How to help remote workers stay in touch — and stay motivated

Sept. 8, 2020

This paid piece is sponsored by Avera Health.

Once upon a time, the idea of working from home might have seemed like a dream come true or a fantasy to commuters who spent all day in the office.

Now that many workers are either working remotely or splitting time between the “real” office and the home office, it’s becoming a new normal.

People are discovering that there are key advantages to working at home, such as no commute and more flexibility.

Some workers find they can focus on projects better at home than in the office, while others find their focus is diffused by their family, the mail arriving or other distractions.

“Employers might face some ‘out of sight, out of mind’ thinking because their people are not in one location,” said Rick Carlson, program manager with Avera Employee Assistance Program, or EAP.

To maximize productivity and connection, workers and employers need to meet half-way, and that requires doing things with intention.

“Think about taking a break at work. If you’re in an office, you have to leave one room and go to the break room. It’s an intentional set of steps. At home, the break room is everywhere,” Carlson said. “The best case is an at-home office – that’s where your work starts and ends. But not everyone has that.”

Employers and the three R’s

Making conscious efforts to keep up relationships, respond to your workers and recognize them when successes occur are more important when people are working at home, even if these are bedrock leadership goals.

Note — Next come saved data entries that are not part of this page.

/-
Copyright (c) 2026 the pub-hodgecm-mathlib formalisation cell (harness21).  Prover seat hodgecm-mathlib-K2E3-p21 (g5), Track B «K2-LIT» ∕ h413
(`stmt-HodgeConjecture-24833`), line `K2_E3_EllipticInputs`, unit U12 §L, road «GL-[M6]-sc» (line lead K2E3-p23 (g5), (M16-2) «per-point `hcanc` with explicit radius»;
T20-GL₃ co-owned with K2E5-p17 (g4)), brick T20-GL₃ (C-shell B), FILE 3: «SUPPORT OF THE SUPERCUSPIDAL SLICE AND THE PER-POINT `hcanc` AT A MIXED REGULAR CLASS
(`Γ = T_E = E^× × F^×`) OF `G' = GL₃(F) ⧸ ϖ^ℤ·1`» = ★ (C) `…_blockScalar` ∘ ★ (C-shell A) ∘ ★ B4-E1 ∘ ★ T18-mixed ∘ ★ mixed glue.  2026-09-04.
-/
import Summits.HodgeConjecture.HodgeConjecture.Theorems.K2E3GL3SupercuspOrbitalSliceCancellation   -- ★ (C-shell B) FILE 2 (this seat): `exists_support_height`; brings ★ FILE 1, ★ (C-shell A)
import Summits.HodgeConjecture.HodgeConjecture.Theorems.K2E3GL3CuspFormCancellationBlockScalar     -- ★ (C) sequel (K2E5-p17 g4): `cuspForm_cancellation_GL3_blockScalar`
import Summits.HodgeConjecture.HodgeConjecture.Theorems.K2E3GL3MixedCentralizerSupport             -- ★ glue (K2E5-p17 g4): `mem_adBall_mul_A₃_of_comm`; brings ★ T18-mixed (K2E3-p14 g5)
import Summits.HodgeConjecture.HodgeConjecture.Theorems.K2E3GL3MixedConjugacyVolume                -- ★ (K2E3-p14 g5): `leviBlock_mem_standardLeviGL` (the companion matrix lies in `M_{(2,1)}`)
import HarnessLib

/-!
# K2_E3 road (h413), T20-GL₃ (C-shell B, file 3): the per-point `hcanc` at a MIXED regular class `ḡ = mk (y γ y⁻¹)`, `γ = !![0, −N, 0; 1, T, 0; 0, 0, c]`
# (`π = X² − TX + N` without a root in `F`), radius `R = m_C + (1 + 2s + 4 m_C) + s`, `m_C = 9 s₀ + L + L_d`

Cell `pub/hodgecm-mathlib` (D-0151), Track B, seat K2E3-p21 (g5).  CONSUMER: ASM (K2E3-p23 (g5), (M16-2) per-point form), mixed branch of ★ ASM-core
`nonEllEstimates_of_radius`'s `hcanc`.  `--supports stmt-HodgeConjecture-24833 --as helper`; THEOREMS ONLY (no `def`, no instance, no notation, no `sorry`).

* §0 (algebra) **`v_pow_mul_apply_le_one_of_adBall`**: `𝔅_s(w)` and `|det w| ≤ 1` force `ϖ^s w` INTEGRAL (`(ϖ^s w_{ij})³ · det w⁻¹` is the determinant of the integral
  matrix `(ϖ^s w_{ij}) · w⁻¹`) — the bridge from the scale-invariant support condition `𝔅_{s₀}(zγz⁻¹)` to ★ T18-mixed's «integral conjugate» (its CAVEAT);
  **`coe_scalar_mul_zpowDiagGL_conj`**: `ϖ^s · DγD⁻¹`, `D = diag(ϖ^s, 1, 1)`, is again a companion matrix (`T ↦ ϖ^s T`, `N ↦ ϖ^{2s} N`, `c ↦ ϖ^s c`); `adBall_zpowDiagGL_single`.
* §1 **`slice_support_subset_mixed`** — ★ `cuspForm_cancellation_GL3_blockScalar`'s binder `hsupp` with `m_C = 9s₀ + L + L_d` (`s₀` = support height of `θ`,
  `|ϖ^L| ≤ |D(γ)|`, `|ϖ^{L_d}| ≤ |T² − 4N|`): §0 ⇒ ★ T18-mixed at `(zD⁻¹, ϖ^{s₀}DγD⁻¹)` with `6s₀ + L` ⇒ ★ glue with `2s₀ + L_d` ⇒ `D` commutes past `A₃` (★
  `mul_comm_of_mem_standardLeviGL_id`) and `𝔅_{s₀}(D)`.
* §2 **`slice_hcusp21_mixed`**, **`slice_hcusp21bar_mixed`** — the two cusp binders of ★ `…_blockScalar` (carriers `![0,0,1]`, `![1,1,0] : Fin 3 → Fin 2`): ★ B4-E1
  `integral_unipotentRadical21_conj_eq_zero_of_cuspForm` ∕ `integral_oppositeUnipotentRadical21_…` (regularity `π(c) ≠ 0`) fed by ★ B4-J FILE 4, `Bool → Fin 2` by ★ FILE 1 §1.
* §3 **`setIntegral_conj_eq_setIntegral_inter_mixed`** — for EVERY `n`: `∫_{Ω n} θ(x̄ ḡ x̄⁻¹) dμ' = ∫_{Ω n ∩ Ω R} θ(x̄ ḡ x̄⁻¹) dμ'`, `θ = B u' (ρ · u)`,
  `R = m_C + (1 + 2s + 4m_C) + s`; and **`exists_radius_setIntegral_conj_eq_setIntegral_inter_mixed`** (`∃ s₀, ∀ γ y …`).
[HarishChandra1970, Part VII §2 Thm 18 p. 69 + Cor, Thm 20 p. 70, §3 pp. 71–73]; [Casselman1995, Thm. 5.3.1].

HONEST LABEL: HC_CM is proved only modulo the 7 printed citations (2 remaining named inputs: hLiu418 = `stmt-HodgeConjecture-24832`, h413 = `stmt-HodgeConjecture-24833`)
until rung 0 closes; this file is a count-neutral helper and closes no socket.

## References
* [HarishChandra1970] Harish-Chandra (notes by G. van Dijk), *Harmonic Analysis on Reductive p-adic Groups*, LNM 162 (1970), Part VII §2 Thm 18–20 pp. 69–70, §3 pp. 71–73.
* [Casselman1995] W. Casselman, *Introduction to the theory of admissible representations of `p`-adic reductive groups* (1995 notes), Thm. 5.3.1, Prop. 1.4.4.
-/

set_option autoImplicit false
-- the mandated namespace repeats the single-problem summit's segment (`HodgeConjecture.HodgeConjecture`)
set_option linter.dupNamespace false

“It’s easy for us as human beings when someone is no longer in the office or part of our landscape to let keeping in touch subside,” Carlson said. “An intentional focus on the three R’s – relationships, responsiveness and recognition – has to be considered daily. And it has to be acted on too.”

Bosses who have an “open door” and saw employees in their office or around the shop might struggle a bit when it comes to keeping things going.

“Employers need to be alert, whether it’s on conference calls or a video, to seek that engagement and keep those relationships going,” he said. “Making a point to email, call or text employees who are doing good work can help keep connections in place. In each case, it requires that extra step.”

Finding ways to connect

Even when in person, people might be wearing masks and miss non-verbal cues.

“Videoconferences can have that missing element,” Carlson said. “Being aware of that – on both ends, for workers and employers – is a good place to start.”

The threat of isolation might seem distant, but it can rise quickly and pose problems.

“We get calls often where an employer might say ‘We have an employee crying at his desk,’ but in this environment when those breakdowns happen, no one can see it,” he said. “That is why awareness and extra steps are so important.”

Developing meeting agendas that incorporate everyone’s thoughts – even on calls or Zoom – along with regular check-ins that might have nothing to do with production can address isolation. Interject some lightness, laughter, small talk or other ways to connect.

“It does require collaboration. Not every manager can be everywhere at once; employees need to know their feelings count and that there are resources to help them,” he said. “Communication is the key to make any relationship work, and that includes the employer-worker relationship. Being intentional, considering the emotions that go with isolation and keeping channels open – all can help make the most of these challenging times.”